EXERCISE BRIEF → Your answer should consist only of the lines below from the one with "S = (4/3)∫tr" through the one with "of the solution which", copied exactly.

INFORMATION →
= = =

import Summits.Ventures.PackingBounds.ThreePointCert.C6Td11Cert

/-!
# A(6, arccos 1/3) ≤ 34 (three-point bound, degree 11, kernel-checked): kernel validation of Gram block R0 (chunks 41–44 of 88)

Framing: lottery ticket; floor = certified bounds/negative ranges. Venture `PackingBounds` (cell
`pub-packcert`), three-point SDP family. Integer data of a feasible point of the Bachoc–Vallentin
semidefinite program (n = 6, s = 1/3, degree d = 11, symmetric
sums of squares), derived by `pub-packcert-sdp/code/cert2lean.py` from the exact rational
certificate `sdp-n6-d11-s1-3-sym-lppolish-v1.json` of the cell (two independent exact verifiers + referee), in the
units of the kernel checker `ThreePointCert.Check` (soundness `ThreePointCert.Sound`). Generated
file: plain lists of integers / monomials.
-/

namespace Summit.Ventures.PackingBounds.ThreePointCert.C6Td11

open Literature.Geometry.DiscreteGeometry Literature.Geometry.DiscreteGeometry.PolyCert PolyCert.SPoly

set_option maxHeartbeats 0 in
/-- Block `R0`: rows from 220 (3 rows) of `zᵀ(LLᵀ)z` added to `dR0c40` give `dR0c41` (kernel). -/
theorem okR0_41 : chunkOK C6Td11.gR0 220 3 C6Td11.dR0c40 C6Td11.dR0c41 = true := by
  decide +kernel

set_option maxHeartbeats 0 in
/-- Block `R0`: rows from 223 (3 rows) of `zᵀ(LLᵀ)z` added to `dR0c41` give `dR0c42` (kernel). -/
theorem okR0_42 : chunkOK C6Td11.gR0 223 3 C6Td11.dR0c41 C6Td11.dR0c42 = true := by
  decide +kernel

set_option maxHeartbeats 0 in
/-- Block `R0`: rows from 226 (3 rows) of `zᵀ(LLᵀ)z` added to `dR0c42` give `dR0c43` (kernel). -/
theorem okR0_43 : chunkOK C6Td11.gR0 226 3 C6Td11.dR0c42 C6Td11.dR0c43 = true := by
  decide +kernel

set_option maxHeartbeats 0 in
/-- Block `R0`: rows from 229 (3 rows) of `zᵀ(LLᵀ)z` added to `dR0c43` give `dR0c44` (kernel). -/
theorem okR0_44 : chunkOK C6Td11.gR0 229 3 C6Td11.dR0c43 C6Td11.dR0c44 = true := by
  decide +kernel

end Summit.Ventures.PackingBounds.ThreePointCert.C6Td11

= = =

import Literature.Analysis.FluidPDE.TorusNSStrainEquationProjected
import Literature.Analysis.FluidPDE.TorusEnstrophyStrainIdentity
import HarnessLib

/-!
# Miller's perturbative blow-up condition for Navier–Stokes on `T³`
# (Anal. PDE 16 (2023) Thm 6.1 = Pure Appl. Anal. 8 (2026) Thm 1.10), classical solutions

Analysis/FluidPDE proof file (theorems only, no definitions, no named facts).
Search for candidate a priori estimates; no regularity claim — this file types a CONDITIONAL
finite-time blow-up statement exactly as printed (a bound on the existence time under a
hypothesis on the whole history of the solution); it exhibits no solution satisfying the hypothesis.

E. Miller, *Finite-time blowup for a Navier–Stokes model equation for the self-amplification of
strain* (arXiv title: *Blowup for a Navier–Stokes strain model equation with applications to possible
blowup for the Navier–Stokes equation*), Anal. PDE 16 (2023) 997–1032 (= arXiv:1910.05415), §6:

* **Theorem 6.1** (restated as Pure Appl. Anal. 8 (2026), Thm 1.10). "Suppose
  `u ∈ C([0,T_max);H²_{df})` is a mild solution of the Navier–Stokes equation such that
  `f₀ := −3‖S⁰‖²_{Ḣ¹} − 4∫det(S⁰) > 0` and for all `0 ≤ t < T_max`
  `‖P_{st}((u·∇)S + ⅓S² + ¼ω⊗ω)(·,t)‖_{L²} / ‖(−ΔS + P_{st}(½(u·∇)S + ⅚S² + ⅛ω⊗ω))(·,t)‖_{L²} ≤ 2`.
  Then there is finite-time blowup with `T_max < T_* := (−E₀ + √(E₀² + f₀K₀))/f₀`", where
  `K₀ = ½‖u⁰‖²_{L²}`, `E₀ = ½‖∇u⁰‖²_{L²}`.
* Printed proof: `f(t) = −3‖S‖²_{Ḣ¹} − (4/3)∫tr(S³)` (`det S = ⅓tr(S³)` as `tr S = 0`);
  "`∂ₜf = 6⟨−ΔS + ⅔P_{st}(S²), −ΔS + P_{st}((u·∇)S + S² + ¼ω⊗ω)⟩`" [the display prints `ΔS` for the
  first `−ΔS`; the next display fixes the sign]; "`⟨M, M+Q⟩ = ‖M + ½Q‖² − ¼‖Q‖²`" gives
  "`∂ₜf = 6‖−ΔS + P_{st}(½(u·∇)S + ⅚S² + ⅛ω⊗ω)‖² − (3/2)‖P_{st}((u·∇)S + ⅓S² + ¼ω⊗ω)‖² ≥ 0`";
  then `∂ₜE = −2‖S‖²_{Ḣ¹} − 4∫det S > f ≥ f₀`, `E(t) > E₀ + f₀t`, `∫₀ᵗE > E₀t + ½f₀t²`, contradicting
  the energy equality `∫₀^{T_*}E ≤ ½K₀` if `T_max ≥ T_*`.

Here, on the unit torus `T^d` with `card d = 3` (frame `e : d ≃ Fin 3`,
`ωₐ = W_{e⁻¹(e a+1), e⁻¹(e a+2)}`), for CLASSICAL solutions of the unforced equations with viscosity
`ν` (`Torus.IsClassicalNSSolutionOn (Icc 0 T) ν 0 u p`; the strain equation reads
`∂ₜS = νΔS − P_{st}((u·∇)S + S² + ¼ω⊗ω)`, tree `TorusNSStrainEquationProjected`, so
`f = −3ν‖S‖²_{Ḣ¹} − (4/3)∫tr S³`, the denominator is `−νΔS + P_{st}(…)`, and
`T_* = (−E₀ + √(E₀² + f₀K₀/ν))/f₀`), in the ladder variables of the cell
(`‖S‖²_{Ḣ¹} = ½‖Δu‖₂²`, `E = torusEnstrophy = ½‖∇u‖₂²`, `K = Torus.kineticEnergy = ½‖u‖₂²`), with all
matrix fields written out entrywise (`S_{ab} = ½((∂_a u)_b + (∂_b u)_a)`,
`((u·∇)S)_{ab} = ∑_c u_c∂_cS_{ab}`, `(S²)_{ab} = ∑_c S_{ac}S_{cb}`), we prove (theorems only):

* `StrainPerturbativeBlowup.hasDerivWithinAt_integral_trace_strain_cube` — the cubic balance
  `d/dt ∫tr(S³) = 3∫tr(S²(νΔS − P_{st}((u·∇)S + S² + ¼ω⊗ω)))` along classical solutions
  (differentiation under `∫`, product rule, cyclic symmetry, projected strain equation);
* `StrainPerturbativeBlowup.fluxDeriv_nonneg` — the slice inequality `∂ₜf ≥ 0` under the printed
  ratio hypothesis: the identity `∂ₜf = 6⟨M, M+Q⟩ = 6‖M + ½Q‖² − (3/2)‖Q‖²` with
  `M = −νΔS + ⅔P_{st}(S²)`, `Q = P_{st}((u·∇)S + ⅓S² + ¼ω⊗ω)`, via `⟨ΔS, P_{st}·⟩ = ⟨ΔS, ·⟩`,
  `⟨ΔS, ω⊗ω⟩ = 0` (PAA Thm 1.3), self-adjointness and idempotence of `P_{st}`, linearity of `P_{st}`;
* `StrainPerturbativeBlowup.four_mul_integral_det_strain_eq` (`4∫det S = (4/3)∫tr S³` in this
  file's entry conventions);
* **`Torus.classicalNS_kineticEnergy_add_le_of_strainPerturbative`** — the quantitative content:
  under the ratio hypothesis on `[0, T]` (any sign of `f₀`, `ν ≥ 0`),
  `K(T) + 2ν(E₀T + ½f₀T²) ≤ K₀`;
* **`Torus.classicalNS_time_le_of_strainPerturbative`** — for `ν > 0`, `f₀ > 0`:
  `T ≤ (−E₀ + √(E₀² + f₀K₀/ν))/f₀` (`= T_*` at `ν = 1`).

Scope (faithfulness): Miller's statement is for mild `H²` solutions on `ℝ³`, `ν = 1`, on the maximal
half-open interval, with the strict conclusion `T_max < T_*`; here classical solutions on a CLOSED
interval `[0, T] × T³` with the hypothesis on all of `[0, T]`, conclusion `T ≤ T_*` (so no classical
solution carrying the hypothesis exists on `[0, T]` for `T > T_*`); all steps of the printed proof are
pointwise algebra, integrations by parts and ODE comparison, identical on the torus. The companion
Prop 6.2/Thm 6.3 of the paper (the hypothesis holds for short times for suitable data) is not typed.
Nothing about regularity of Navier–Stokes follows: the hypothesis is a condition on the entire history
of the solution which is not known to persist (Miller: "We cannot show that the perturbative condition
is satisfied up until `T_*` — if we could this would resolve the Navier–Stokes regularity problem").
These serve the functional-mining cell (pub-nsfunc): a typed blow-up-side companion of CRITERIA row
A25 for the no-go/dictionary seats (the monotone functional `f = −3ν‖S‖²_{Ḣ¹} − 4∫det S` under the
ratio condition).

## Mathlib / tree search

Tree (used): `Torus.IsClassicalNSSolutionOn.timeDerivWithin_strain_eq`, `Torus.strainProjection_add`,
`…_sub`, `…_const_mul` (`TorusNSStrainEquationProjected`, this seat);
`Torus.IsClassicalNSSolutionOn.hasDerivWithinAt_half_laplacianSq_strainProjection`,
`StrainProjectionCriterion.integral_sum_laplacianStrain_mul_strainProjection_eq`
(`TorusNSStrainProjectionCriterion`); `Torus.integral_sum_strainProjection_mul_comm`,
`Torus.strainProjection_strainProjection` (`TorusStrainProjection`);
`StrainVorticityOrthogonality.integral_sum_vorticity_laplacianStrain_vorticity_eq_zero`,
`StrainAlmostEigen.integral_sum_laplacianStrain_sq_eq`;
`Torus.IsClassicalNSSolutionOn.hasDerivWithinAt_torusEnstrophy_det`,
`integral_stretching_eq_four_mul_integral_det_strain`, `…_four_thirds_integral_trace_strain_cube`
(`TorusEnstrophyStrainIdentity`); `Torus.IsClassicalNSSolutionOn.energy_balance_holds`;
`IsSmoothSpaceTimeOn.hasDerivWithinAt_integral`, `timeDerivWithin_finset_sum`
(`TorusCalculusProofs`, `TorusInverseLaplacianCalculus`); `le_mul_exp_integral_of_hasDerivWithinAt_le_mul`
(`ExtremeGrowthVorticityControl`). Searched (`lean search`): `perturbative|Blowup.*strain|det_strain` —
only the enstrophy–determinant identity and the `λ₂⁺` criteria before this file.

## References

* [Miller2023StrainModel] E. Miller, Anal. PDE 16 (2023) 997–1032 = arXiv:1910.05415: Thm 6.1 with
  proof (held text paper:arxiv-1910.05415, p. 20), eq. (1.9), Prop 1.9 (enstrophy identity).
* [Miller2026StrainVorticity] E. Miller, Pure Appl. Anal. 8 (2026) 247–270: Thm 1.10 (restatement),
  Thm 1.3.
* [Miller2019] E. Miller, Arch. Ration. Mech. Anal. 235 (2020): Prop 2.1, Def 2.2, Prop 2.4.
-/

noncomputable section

= = =

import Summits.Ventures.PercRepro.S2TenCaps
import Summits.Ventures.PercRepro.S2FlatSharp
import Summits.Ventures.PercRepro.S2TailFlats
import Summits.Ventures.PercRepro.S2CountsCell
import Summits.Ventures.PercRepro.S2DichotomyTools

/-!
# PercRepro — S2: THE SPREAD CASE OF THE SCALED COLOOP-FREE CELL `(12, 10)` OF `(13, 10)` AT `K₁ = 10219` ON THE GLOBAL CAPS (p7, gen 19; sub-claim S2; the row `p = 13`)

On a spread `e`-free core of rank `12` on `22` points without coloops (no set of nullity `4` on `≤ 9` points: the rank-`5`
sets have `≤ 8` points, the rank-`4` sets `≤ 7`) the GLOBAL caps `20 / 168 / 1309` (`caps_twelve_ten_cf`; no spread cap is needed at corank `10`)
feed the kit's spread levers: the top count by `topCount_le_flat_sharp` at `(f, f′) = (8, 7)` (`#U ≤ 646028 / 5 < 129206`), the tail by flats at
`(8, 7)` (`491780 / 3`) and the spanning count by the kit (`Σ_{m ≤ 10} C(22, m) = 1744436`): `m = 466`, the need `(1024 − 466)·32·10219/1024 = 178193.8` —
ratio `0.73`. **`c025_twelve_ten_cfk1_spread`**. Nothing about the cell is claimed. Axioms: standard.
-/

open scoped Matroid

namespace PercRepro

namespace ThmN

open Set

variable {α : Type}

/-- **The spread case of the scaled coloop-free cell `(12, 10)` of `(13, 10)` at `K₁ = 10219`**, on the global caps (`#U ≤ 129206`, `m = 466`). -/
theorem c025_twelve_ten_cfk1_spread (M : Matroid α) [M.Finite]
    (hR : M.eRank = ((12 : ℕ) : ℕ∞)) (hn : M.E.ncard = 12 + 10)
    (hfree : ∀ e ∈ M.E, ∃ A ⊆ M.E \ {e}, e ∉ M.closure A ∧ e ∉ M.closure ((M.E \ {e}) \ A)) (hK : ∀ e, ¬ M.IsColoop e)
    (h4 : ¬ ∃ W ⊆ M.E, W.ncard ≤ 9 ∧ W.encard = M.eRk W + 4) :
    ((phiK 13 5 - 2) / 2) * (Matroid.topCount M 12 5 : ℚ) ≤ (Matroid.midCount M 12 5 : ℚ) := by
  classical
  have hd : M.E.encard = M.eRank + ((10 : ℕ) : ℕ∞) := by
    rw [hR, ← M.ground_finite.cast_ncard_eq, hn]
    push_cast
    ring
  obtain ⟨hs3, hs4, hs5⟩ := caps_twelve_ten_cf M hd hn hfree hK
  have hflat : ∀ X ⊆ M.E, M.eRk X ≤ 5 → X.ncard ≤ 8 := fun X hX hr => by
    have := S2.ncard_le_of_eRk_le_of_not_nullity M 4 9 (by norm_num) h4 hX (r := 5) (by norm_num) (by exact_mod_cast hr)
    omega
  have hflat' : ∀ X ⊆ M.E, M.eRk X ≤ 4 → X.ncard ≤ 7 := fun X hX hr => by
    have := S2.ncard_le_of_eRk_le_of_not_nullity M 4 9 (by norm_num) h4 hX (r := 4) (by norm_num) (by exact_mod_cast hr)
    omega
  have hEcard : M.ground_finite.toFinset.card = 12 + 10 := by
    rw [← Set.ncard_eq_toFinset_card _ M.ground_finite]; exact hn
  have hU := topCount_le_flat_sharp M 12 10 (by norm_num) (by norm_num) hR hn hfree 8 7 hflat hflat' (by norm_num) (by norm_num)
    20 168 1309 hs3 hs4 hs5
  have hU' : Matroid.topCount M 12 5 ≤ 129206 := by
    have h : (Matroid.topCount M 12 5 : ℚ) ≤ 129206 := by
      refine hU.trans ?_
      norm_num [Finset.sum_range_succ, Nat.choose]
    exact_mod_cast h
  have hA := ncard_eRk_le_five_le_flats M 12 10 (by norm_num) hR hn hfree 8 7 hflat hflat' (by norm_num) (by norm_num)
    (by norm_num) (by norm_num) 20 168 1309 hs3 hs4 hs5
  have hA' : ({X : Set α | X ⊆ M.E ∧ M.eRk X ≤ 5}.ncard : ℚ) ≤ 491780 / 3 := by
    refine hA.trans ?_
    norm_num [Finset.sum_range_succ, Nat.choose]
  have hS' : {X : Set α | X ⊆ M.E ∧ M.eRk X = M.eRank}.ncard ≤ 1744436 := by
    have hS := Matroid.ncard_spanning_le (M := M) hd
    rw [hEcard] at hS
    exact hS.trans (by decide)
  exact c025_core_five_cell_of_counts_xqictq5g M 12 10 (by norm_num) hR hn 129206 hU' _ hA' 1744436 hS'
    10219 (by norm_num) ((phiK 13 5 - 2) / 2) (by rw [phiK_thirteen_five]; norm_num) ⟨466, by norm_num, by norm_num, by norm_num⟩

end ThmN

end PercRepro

= = =

SOLVED EXERCISE →
* `StrainPerturbativeBlowup.four_mul_integral_det_strain_eq` (`4∫det S = (4/3)∫tr S³` in this
  file's entry conventions);
* **`Torus.classicalNS_kineticEnergy_add_le_of_strainPerturbative`** — the quantitative content:
  under the ratio hypothesis on `[0, T]` (any sign of `f₀`, `ν ≥ 0`),
  `K(T) + 2ν(E₀T + ½f₀T²) ≤ K₀`;
* **`Torus.classicalNS_time_le_of_strainPerturbative`** — for `ν > 0`, `f₀ > 0`:
  `T ≤ (−E₀ + √(E₀² + f₀K₀/ν))/f₀` (`= T_*` at `ν = 1`).

Scope (faithfulness): Miller's statement is for mild `H²` solutions on `ℝ³`, `ν = 1`, on the maximal
half-open interval, with the strict conclusion `T_max < T_*`; here classical solutions on a CLOSED
interval `[0, T] × T³` with the hypothesis on all of `[0, T]`, conclusion `T ≤ T_*` (so no classical
solution carrying the hypothesis exists on `[0, T]` for `T > T_*`); all steps of the printed proof are
pointwise algebra, integrations by parts and ODE comparison, identical on the torus. The companion
Prop 6.2/Thm 6.3 of the paper (the hypothesis holds for short times for suitable data) is not typed.
Nothing about regularity of Navier–Stokes follows: the hypothesis is a condition on the entire history
of the solution which is not known to persist (Miller: "We cannot show that the perturbative condition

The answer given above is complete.